Stored items:
import Summits.AtomisticToContinuum.HydrodynamicLimit.Theorems.CollisionIsometryCLTMacroClosureTwoScaleDefs
import Summits.AtomisticToContinuum.HydrodynamicLimit.Theorems.CollisionIsometryCLTMacroClosureTwoScaleJensenPoint
import Summits.AtomisticToContinuum.HydrodynamicLimit.Theorems.AprioriBounds.Negative.AdmissibleKernel
import HarnessLib

/-!
# The two explicit kernel families of the two-scale statics are admissible (input of `stub_blockMGF_twoScale`,
line `IdeatorTwoGen1Sketch`, crux `MacroClosure`, stmt-AtomisticToContinuum-14870)

Proof file (`--supports stmt-AtomisticToContinuum-14870`) for the registered stub `Barycentric.stub_twoScale_admissible`.

With `t_N := (N+1)^{1/15} ≥ 1` the mesh `mesh N = 64(⌊t_N⌋ + 1)` satisfies `64 t_N < mesh N ≤ 128 t_N`, whence the
side bounds `t_N⁻¹/128 ≤ side N ≤ t_N⁻¹/64`. The fine family `ρ_{side N/128}` is admissible exactly as in
`AprioriBoundsNegative.exists_admissibleKernelFamily` (sup `≤ ε⁻³ sup ρ₁`, gradient `≤ ε⁻⁴ sup ‖Dρ₁‖`,
support inside `{‖y‖ < ε}` and `euclidDist y 0 ≤ 4‖y‖`). The box family `b_ℓ ⋆ ρ_{ℓ/8}` (`ℓ = side N`) is smooth
(`Torus.isSmooth_convolution`), nonnegative, has mass `(∫ b_ℓ)(∫ ρ) = 1` (`MeasureTheory.integral_convolution`; the
cube `{repr y ∈ [0,ℓ)³}` has volume `ℓ³` by `Torus.measurePreserving_repr`), is bounded with its gradient by
`sup ρ_{ℓ/8}`, `sup ‖∇ρ_{ℓ/8}‖` times `∫ |b_ℓ| = 1` (`Torus.norm_convolution_le`, `Torus.gradient_convolution`), and
vanishes once `euclidDist y 0 ≥ (N+1)^{-1/15}` because then no `w` in the cube has `‖y - w‖ < ℓ/8`. The
elementary box-kernel facts (`measurableSet_inCube`, `boxKernel_nonneg`) are those of the landed
`CollisionIsometryCLTMacroClosureTwoScaleJensenPoint`.
-/

noncomputable section

open MeasureTheory Filter Set Topology InformationTheory
open scoped ENNReal ContDiff Convolution

namespace Summit.AtomisticToContinuum.HydrodynamicLimit.Theorems.MacroClosureLine

open Literature.MathematicalPhysics.KineticTheory Literature.Analysis.FluidPDE
open Literature.Analysis.FunctionSpaces

namespace Barycentric

namespace TwoScaleAdmissible

/-! ## The mesh and the side -/

/-- `t_N = (N+1)^{1/15} ≥ 1`. -/
theorem one_le_rpow_fifteenth (N : ℕ) : (1 : ℝ) ≤ ((N : ℝ) + 1) ^ (1 / 15 : ℝ) :=
  Real.one_le_rpow (by simp) (by norm_num)

/-- The mesh as a real number. -/
theorem mesh_cast (N : ℕ) :
    ((mesh N : ℕ) : ℝ) = 64 * ((⌊((N : ℝ) + 1) ^ (1 / 15 : ℝ)⌋₊ : ℝ) + 1) := by
  unfold mesh
  push_cast
  ring

/-- `64 t_N < mesh N`. -/
theorem lt_mesh (N : ℕ) : 64 * ((N : ℝ) + 1) ^ (1 / 15 : ℝ) < (mesh N : ℝ) := by
  rw [mesh_cast]
  have := Nat.lt_floor_add_one (((N : ℝ) + 1) ^ (1 / 15 : ℝ))
  linarith

/-- `mesh N ≤ 128 t_N`. -/
theorem mesh_le (N : ℕ) : (mesh N : ℝ) ≤ 128 * ((N : ℝ) + 1) ^ (1 / 15 : ℝ) := by
  rw [mesh_cast]
  have h0 := Nat.floor_le (Real.rpow_nonneg (by positivity : (0 : ℝ) ≤ (N : ℝ) + 1) (1 / 15 : ℝ))
  have h1 := one_le_rpow_fifteenth N
  linarith

/-- The side is positive. -/
theorem side_pos (N : ℕ) : 0 < side N := inv_pos.2 (Nat.cast_pos.2 (mesh_pos N))

/-- The side is at most `1/64`. -/
theorem side_le_inv (N : ℕ) : side N ≤ 1 / 64 := by
  have h : (64 : ℝ) ≤ (mesh N : ℝ) := by
    rw [mesh_cast]
    have := Nat.cast_nonneg (α := ℝ) ⌊((N : ℝ) + 1) ^ (1 / 15 : ℝ)⌋₊
    nlinarith
  rw [side, one_div]
  exact inv_anti₀ (by norm_num) h

/-- `(N+1)^{-1/15} = t_N⁻¹`. -/
theorem rpow_neg_fifteenth (N : ℕ) :
    ((N : ℝ) + 1) ^ (-(1 / 15 : ℝ)) = (((N : ℝ) + 1) ^ (1 / 15 : ℝ))⁻¹ :=
  Real.rpow_neg (by positivity) _

/-- Upper side bound `side N ≤ (N+1)^{-1/15}/64`. -/
theorem side_le (N : ℕ) : side N ≤ ((N : ℝ) + 1) ^ (-(1 / 15 : ℝ)) / 64 := by
  rw [rpow_neg_fifteenth]
  have ht : 0 < ((N : ℝ) + 1) ^ (1 / 15 : ℝ) := by positivity
  calc side N = ((mesh N : ℕ) : ℝ)⁻¹ := rfl
    _ ≤ (64 * ((N : ℝ) + 1) ^ (1 / 15 : ℝ))⁻¹ := inv_anti₀ (by positivity) (lt_mesh N).le
    _ = (((N : ℝ) + 1) ^ (1 / 15 : ℝ))⁻¹ / 64 := by ring

/-- Lower side bound `(N+1)^{-1/15}/128 ≤ side N`. -/
theorem le_side (N : ℕ) : ((N : ℝ) + 1) ^ (-(1 / 15 : ℝ)) / 128 ≤ side N := by
  rw [rpow_neg_fifteenth]
  calc (((N : ℝ) + 1) ^ (1 / 15 : ℝ))⁻¹ / 128 = (128 * ((N : ℝ) + 1) ^ (1 / 15 : ℝ))⁻¹ := by ring
    _ ≤ ((mesh N : ℕ) : ℝ)⁻¹ := inv_anti₀ (Nat.cast_pos.2 (mesh_pos N)) (mesh_le N)
    _ = side N := rfl

/-- Inverse powers of `side N / c` against powers of `t_N`: `(c/side N)^k ≤ (128c)^4 t_N^k` (`k ≤ 4`, `1 ≤ c`). -/
theorem inv_pow_side_div_le (N : ℕ) {k : ℕ} (hk : k ≤ 4) {c : ℝ} (hc : 1 ≤ c) :
    ((side N / c) ^ k)⁻¹ ≤ (128 * c) ^ 4 * (((N : ℝ) + 1) ^ (1 / 15 : ℝ)) ^ k := by
  have ht1 := one_le_rpow_fifteenth N
  rw [← inv_pow, side, inv_div, div_inv_eq_mul]
  calc (c * ((mesh N : ℕ) : ℝ)) ^ k ≤ (128 * c * ((N : ℝ) + 1) ^ (1 / 15 : ℝ)) ^ k :=
        pow_le_pow_left₀ (by positivity)
          ((mul_le_mul_of_nonneg_left (mesh_le N) (by positivity)).trans_eq (by ring)) k
    _ = (128 * c) ^ k * (((N : ℝ) + 1) ^ (1 / 15 : ℝ)) ^ k := mul_pow _ _ _
    _ ≤ (128 * c) ^ 4 * (((N : ℝ) + 1) ^ (1 / 15 : ℝ)) ^ k :=
        mul_le_mul_of_nonneg_right (pow_le_pow_right₀ (by linarith) hk) (by positivity)

/-- `(N+1)^{3/15} = t_N^3`. -/
theorem rpow_three_fifteenth (N : ℕ) :
    ((N : ℝ) + 1) ^ (3 * (1 / 15) : ℝ) = (((N : ℝ) + 1) ^ (1 / 15 : ℝ)) ^ 3 := by
  rw [show (3 * (1 / 15) : ℝ) = (1 / 15) * ((3 : ℕ) : ℝ) by norm_num,
    Real.rpow_mul_natCast (by positivity)]

/-- `(N+1)^{4/15} = t_N^4`. -/
theorem rpow_four_fifteenth (N : ℕ) :
    ((N : ℝ) + 1) ^ (4 * (1 / 15) : ℝ) = (((N : ℝ) + 1) ^ (1 / 15 : ℝ)) ^ 4 := by
  rw [show (4 * (1 / 15) : ℝ) = (1 / 15) * ((4 : ℕ) : ℝ) by norm_num,
    Real.rpow_mul_natCast (by positivity)]

/-! ## Sup bounds of the torus mollifier -/

/-- Uniform bounds `ρ_ε ≤ ε⁻³ K`, `‖∇ρ_ε‖ ≤ ε⁻⁴ K` of the torus mollifier on `𝕋³` (`0 < ε ≤ 1/4`). -/
theorem exists_kernel_bounds : ∃ K : ℝ, 0 ≤ K ∧ ∀ ε : ℝ, 0 < ε → ε ≤ 1 / 4 →
    (∀ y : T3, Torus.kernel ε y ≤ (ε ^ 3)⁻¹ * K) ∧
    (∀ y : T3, ‖Torus.gradient (Torus.kernel ε) y‖ ≤ (ε ^ 4)⁻¹ * K) := by
  obtain ⟨K0, hK0⟩ := (Torus.contDiff_profileOne (d := Fin 3)).continuous.bounded_above_of_compact_support
    (Torus.hasCompactSupport_profileOne (d := Fin 3))
  obtain ⟨K1, hK1⟩ := (Torus.continuous_fderiv_profileOne (d := Fin 3)).bounded_above_of_compact_support
    ((Torus.hasCompactSupport_profileOne (d := Fin 3)).fderiv (𝕜 := ℝ))
  have hK0' : K0 ≤ max (max K0 K1) 0 := (le_max_left _ _).trans (le_max_left _ _)
  have hK1' : K1 ≤ max (max K0 K1) 0 := (le_max_right _ _).trans (le_max_left _ _)
  refine ⟨max (max K0 K1) 0, le_max_right _ _, fun ε hε hε4 => ⟨fun y => ?_, fun y => ?_⟩⟩
  · unfold Torus.kernel
    rw [Torus.transplant_apply]
    simp only [Torus.profile, Fintype.card_fin]
    exact mul_le_mul_of_nonneg_left ((Real.le_norm_self _).trans ((hK0 _).trans hK0')) (by positivity)
  · rw [Torus.norm_gradient_kernel hε hε4, Torus.fderiv_profile, norm_smul, Fintype.card_fin,
      Real.norm_eq_abs, abs_of_pos (mul_pos (inv_pos.2 (pow_pos hε 3)) (inv_pos.2 hε)), ← mul_inv,
      ← pow_succ]
    exact mul_le_mul_of_nonneg_left ((hK1 _).trans hK1') (by positivity)

/-! ## The box kernel -/

/-- The box kernel is integrable. -/
theorem integrable_boxKernel (ℓ : ℝ) : Integrable (boxKernel ℓ) :=
  (integrable_const (ℓ ^ 3)⁻¹).indicator (JensenPoint.measurableSet_inCube ℓ)

/-- The cube `{repr y ∈ [0, ℓ)³}` has volume `ℓ³` (`ℓ ≤ 1`). -/
theorem volume_inCube {ℓ : ℝ} (hℓ1 : ℓ ≤ 1) : volume {y : T3 | inCube ℓ y} = ENNReal.ofReal ℓ ^ 3 := by
  have hB : MeasurableSet {v : EuclideanSpace ℝ (Fin 3) | ∀ l, v l < ℓ} := by
    have h : {v : EuclideanSpace ℝ (Fin 3) | ∀ l, v l < ℓ} = ⋂ l, (fun v => v l) ⁻¹' Iio ℓ := by
      ext v
      simp
    rw [h]
    exact MeasurableSet.iInter fun l => measurableSet_Iio.preimage (by fun_prop)
  rw [show {y : T3 | inCube ℓ y} = Torus.repr ⁻¹' {v | ∀ l, v l < ℓ} from rfl,
    (Torus.measurePreserving_repr (d := Fin 3)).measure_preimage hB.nullMeasurableSet,
    Measure.restrict_apply hB]
  have h2 : {v : EuclideanSpace ℝ (Fin 3) | ∀ l, v l < ℓ} ∩ Torus.unitCube (Fin 3) =
      (WithLp.ofLp : EuclideanSpace ℝ (Fin 3) → (Fin 3 → ℝ)) ⁻¹' Set.univ.pi fun _ => Ico 0 ℓ := by
    ext v
    simp only [mem_inter_iff, mem_setOf_eq, Torus.mem_unitCube, mem_Ico, mem_preimage, mem_univ_pi]
    exact ⟨fun h i => ⟨(h.2 i).1, h.1 i⟩,
      fun h => ⟨fun l => (h l).2, fun i => ⟨(h i).1, (h i).2.trans_le hℓ1⟩⟩⟩
  rw [h2, (PiLp.volume_preserving_ofLp (Fin 3)).measure_preimage
      (MeasurableSet.univ_pi fun _ => measurableSet_Ico).nullMeasurableSet, Real.volume_pi_Ico]
  simp

/-- The box kernel has unit mass (`0 < ℓ ≤ 1`). -/
theorem integral_boxKernel {ℓ : ℝ} (hℓ0 : 0 < ℓ) (hℓ1 : ℓ ≤ 1) : ∫ y, boxKernel ℓ y = 1 := by
  unfold boxKernel
  rw [integral_indicator_const _ (JensenPoint.measurableSet_inCube ℓ), measureReal_def, volume_inCube hℓ1,
    ENNReal.toReal_pow, ENNReal.toReal_ofReal hℓ0.le, smul_eq_mul, mul_inv_cancel₀ (pow_pos hℓ0 3).ne']

/-- `∫ ‖b_ℓ‖ = 1` (`0 < ℓ ≤ 1`). -/
theorem integral_norm_boxKernel {ℓ : ℝ} (hℓ0 : 0 < ℓ) (hℓ1 : ℓ ≤ 1) : ∫ y, ‖boxKernel ℓ y‖ = 1 := by
  exact (integral_congr_ae (Eventually.of_forall fun y =>
    Real.norm_of_nonneg (JensenPoint.boxKernel_nonneg hℓ0 y))).trans (integral_boxKernel hℓ0 hℓ1)

/-- A point of the cube `{repr w ∈ [0, ℓ)³}` has (sup quotient) norm at most `ℓ` (`0 ≤ ℓ ≤ 1/2`). -/
theorem norm_le_of_inCube {ℓ : ℝ} (hℓ0 : 0 ≤ ℓ) (hℓ : ℓ ≤ 1 / 2) {w : T3} (hw : inCube ℓ w) : ‖w‖ ≤ ℓ := by
  refine (pi_norm_le_iff_of_nonneg hℓ0).2 fun i => ?_
  have hi := Torus.repr_apply_mem_Ico w i
  have h1 : w i = ((Torus.repr w i : ℝ) : UnitAddCircle) := by
    have h := congrFun (Torus.proj_repr w) i
    rw [Torus.proj_apply] at h
    exact h.symm
  have habs : |Torus.repr w i| ≤ ℓ := by
    rw [abs_of_nonneg hi.1]
    exact (hw i).le
  rw [h1, (AddCircle.norm_coe_eq_abs_iff (1 : ℝ) one_ne_zero).2 (by rw [abs_one]; linarith)]
  exact habs

/-! ## The two families -/

/-- The fine mollifier family `ρ_{side N/128}` is admissible with exponent `1/15`. -/
theorem admissible_fineFamily : ∃ C : ℝ, AdmissibleKernel (1 / 15) C fineFamily := by
  obtain ⟨K, hK0, hK⟩ := exists_kernel_bounds
  have hε0 : ∀ N, 0 < side N / 128 := fun N => div_pos (side_pos N) (by norm_num)
  have hε4 : ∀ N, side N / 128 ≤ 1 / 4 := fun N => by have := side_le_inv N; linarith
  unfold AdmissibleKernel
  refine ⟨(128 * 128) ^ 4 * K, fun N => Torus.isSmooth_kernel (hε0 N) (hε4 N),
    fun N y => Torus.kernel_nonneg (hε0 N).le y, fun N => Torus.integral_kernel (hε0 N) (hε4 N),
    fun N y hy => ?_, fun N y => ?_, fun N y => ?_⟩
  · -- support
    refine Torus.kernel_eq_zero_of_le (hε0 N) ?_
    have h4 := AprioriBoundsNegative.euclidDist_zero_le_four_mul_norm y
    have hs := side_le N
    have hr : 0 < ((N : ℝ) + 1) ^ (-(1 / 15 : ℝ)) := by positivity
    linarith
  · -- sup bound
    rw [rpow_three_fifteenth]
    calc fineFamily N y ≤ ((side N / 128) ^ 3)⁻¹ * K := (hK _ (hε0 N) (hε4 N)).1 y
      _ ≤ (128 * 128) ^ 4 * (((N : ℝ) + 1) ^ (1 / 15 : ℝ)) ^ 3 * K :=
          mul_le_mul_of_nonneg_right (inv_pow_side_div_le N (by norm_num) (by norm_num)) hK0
      _ = (128 * 128) ^ 4 * K * (((N : ℝ) + 1) ^ (1 / 15 : ℝ)) ^ 3 := by ring
  · -- gradient bound
    rw [rpow_four_fifteenth]
    calc ‖Torus.gradient (fineFamily N) y‖ ≤ ((side N / 128) ^ 4)⁻¹ * K := (hK _ (hε0 N) (hε4 N)).2 y
      _ ≤ (128 * 128) ^ 4 * (((N : ℝ) + 1) ^ (1 / 15 : ℝ)) ^ 4 * K :=
          mul_le_mul_of_nonneg_right (inv_pow_side_div_le N le_rfl (by norm_num)) hK0
      _ = (128 * 128) ^ 4 * K * (((N : ℝ) + 1) ^ (1 / 15 : ℝ)) ^ 4 := by ring

/-- The box-smoothed family `b_{side N} ⋆ ρ_{side N/8}` is admissible with exponent `1/15`. -/
theorem admissible_boxFamily : ∃ C : ℝ, AdmissibleKernel (1 / 15) C boxFamily := by
  obtain ⟨K, hK0, hK⟩ := exists_kernel_bounds
  have hε0 : ∀ N, 0 < side N / 8 := fun N => div_pos (side_pos N) (by norm_num)
  have hε4 : ∀ N, side N / 8 ≤ 1 / 4 := fun N => by have := side_le_inv N; linarith
  have hs1 : ∀ N, side N ≤ 1 := fun N => (side_le_inv N).trans (by norm_num)
  have hb : ∀ N, Integrable (boxKernel (side N)) := fun N => integrable_boxKernel _
  have hψ : ∀ N, Torus.IsSmooth (Torus.kernel (d := Fin 3) (side N / 8)) := fun N =>
    Torus.isSmooth_kernel (hε0 N) (hε4 N)
  have hb1 : ∀ N, ∫ w, ‖boxKernel (side N) w‖ = 1 := fun N =>
    integral_norm_boxKernel (side_pos N) (hs1 N)
  unfold AdmissibleKernel
  refine ⟨(128 * 8) ^ 4 * K, fun N => Torus.isSmooth_convolution (hb N) (hψ N), fun N y => ?_,
    fun N => ?_, fun N y hy => ?_, fun N y => ?_, fun N y => ?_⟩
  · -- nonnegativity
    unfold boxFamily
    rw [convolution_lsmul]
    exact integral_nonneg fun w => smul_nonneg (JensenPoint.boxKernel_nonneg (side_pos N) w)
      (Torus.kernel_nonneg (hε0 N).le _)
  · -- unit mass
    unfold boxFamily
    rw [integral_convolution (ContinuousLinearMap.lsmul ℝ ℝ) (hb N) (hψ N).integrable,
      integral_boxKernel (side_pos N) (hs1 N), Torus.integral_kernel (hε0 N) (hε4 N)]
    simp
  · -- support
    unfold boxFamily
    rw [convolution_lsmul]
    refine integral_eq_zero_of_ae (Eventually.of_forall fun w => ?_)
    show boxKernel (side N) w • Torus.kernel (side N / 8) (y - w) = 0
    by_cases hw : inCube (side N) w
    · rw [Torus.kernel_eq_zero_of_le (hε0 N) (not_lt.1 fun hlt => ?_), smul_zero]
      have hw' := norm_le_of_inCube (side_pos N).le ((side_le_inv N).trans (by norm_num)) hw
      have htri : ‖y‖ ≤ ‖y - w‖ + ‖w‖ := by
        have := norm_add_le (y - w) w
        rwa [sub_add_cancel] at this
      have h4 := AprioriBoundsNegative.euclidDist_zero_le_four_mul_norm y
      have hs := side_le N
      have hr : 0 < ((N : ℝ) + 1) ^ (-(1 / 15 : ℝ)) := by positivity
      linarith
    · simp [boxKernel, hw]
  · -- sup bound
    rw [rpow_three_fifteenth]
    calc boxFamily N y ≤ ‖(boxKernel (side N) ⋆ Torus.kernel (side N / 8)) y‖ := Real.le_norm_self _
      _ ≤ ((side N / 8) ^ 3)⁻¹ * K * ∫ w, ‖boxKernel (side N) w‖ :=
          Torus.norm_convolution_le (hb N) (fun x => by
            rw [Real.norm_of_nonneg (Torus.kernel_nonneg (hε0 N).le x)]
            exact (hK _ (hε0 N) (hε4 N)).1 x) y
      _ = ((side N / 8) ^ 3)⁻¹ * K := by rw [hb1, mul_one]
      _ ≤ (128 * 8) ^ 4 * (((N : ℝ) + 1) ^ (1 / 15 : ℝ)) ^ 3 * K :=
          mul_le_mul_of_nonneg_right (inv_pow_side_div_le N (by norm_num) (by norm_num)) hK0
      _ = (128 * 8) ^ 4 * K * (((N : ℝ) + 1) ^ (1 / 15 : ℝ)) ^ 3 := by ring
  · -- gradient bound
    rw [rpow_four_fifteenth]
    unfold boxFamily
    rw [Torus.gradient_convolution (hb N) (hψ N)]
    calc ‖(boxKernel (side N) ⋆ Torus.gradient (Torus.kernel (side N / 8))) y‖
          ≤ ((side N / 8) ^ 4)⁻¹ * K * ∫ w, ‖boxKernel (side N) w‖ :=
          Torus.norm_convolution_le (hb N) (hK _ (hε0 N) (hε4 N)).2 y
      _ = ((side N / 8) ^ 4)⁻¹ * K := by rw [hb1, mul_one]
      _ ≤ (128 * 8) ^ 4 * (((N : ℝ) + 1) ^ (1 / 15 : ℝ)) ^ 4 * K :=
          mul_le_mul_of_nonneg_right (inv_pow_side_div_le N le_rfl (by norm_num)) hK0
      _ = (128 * 8) ^ 4 * K * (((N : ℝ) + 1) ^ (1 / 15 : ℝ)) ^ 4 := by ring

end TwoScaleAdmissible

open TwoScaleAdmissible in
/-- **The box-smoothed family and the fine mollifier family are admissible** with exponent `1/15`, and the box side `ℓ_N = side N` is comparable with `(N+1)^{-1/15}` (registered stub `stub_twoScale_admissible`). [folklore] -/
theorem stub_twoScale_admissible : (∃ C C₂ : ℝ, AdmissibleKernel (1 / 15) C boxFamily ∧
    AdmissibleKernel (1 / 15) C₂ fineFamily) ∧
    (∀ N : ℕ, side N ≤ ((N : ℝ) + 1) ^ (-(1 / 15 : ℝ)) / 64) ∧
    (∀ N : ℕ, ((N : ℝ) + 1) ^ (-(1 / 15 : ℝ)) / 128 ≤ side N) := by
  obtain ⟨C, hC⟩ := admissible_boxFamily
  obtain ⟨C₂, hC₂⟩ := admissible_fineFamily
  exact ⟨⟨C, C₂, hC, hC₂⟩, side_le, le_side⟩

end Barycentric

end Summit.AtomisticToContinuum.HydrodynamicLimit.Theorems.MacroClosureLine

end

- [YOUR INSTRUCTIONS]: From the records above, print exactly the lines that run from the line with "fun N => ?_, fun" to the line with "by_cases hw : inCube (side N) w", inclusive.

- [ANSWER TO THIS TASK]:
    fun N => ?_, fun N y hy => ?_, fun N y => ?_, fun N y => ?_⟩
  · -- nonnegativity
    unfold boxFamily
    rw [convolution_lsmul]
    exact integral_nonneg fun w => smul_nonneg (JensenPoint.boxKernel_nonneg (side_pos N) w)
      (Torus.kernel_nonneg (hε0 N).le _)
  · -- unit mass
    unfold boxFamily
    rw [integral_convolution (ContinuousLinearMap.lsmul ℝ ℝ) (hb N) (hψ N).integrable,
      integral_boxKernel (side_pos N) (hs1 N), Torus.integral_kernel (hε0 N) (hε4 N)]
    simp
  · -- support
    unfold boxFamily
    rw [convolution_lsmul]
    refine integral_eq_zero_of_ae (Eventually.of_forall fun w => ?_)
    show boxKernel (side N) w • Torus.kernel (side N / 8) (y - w) = 0
    by_cases hw : inCube (side N) w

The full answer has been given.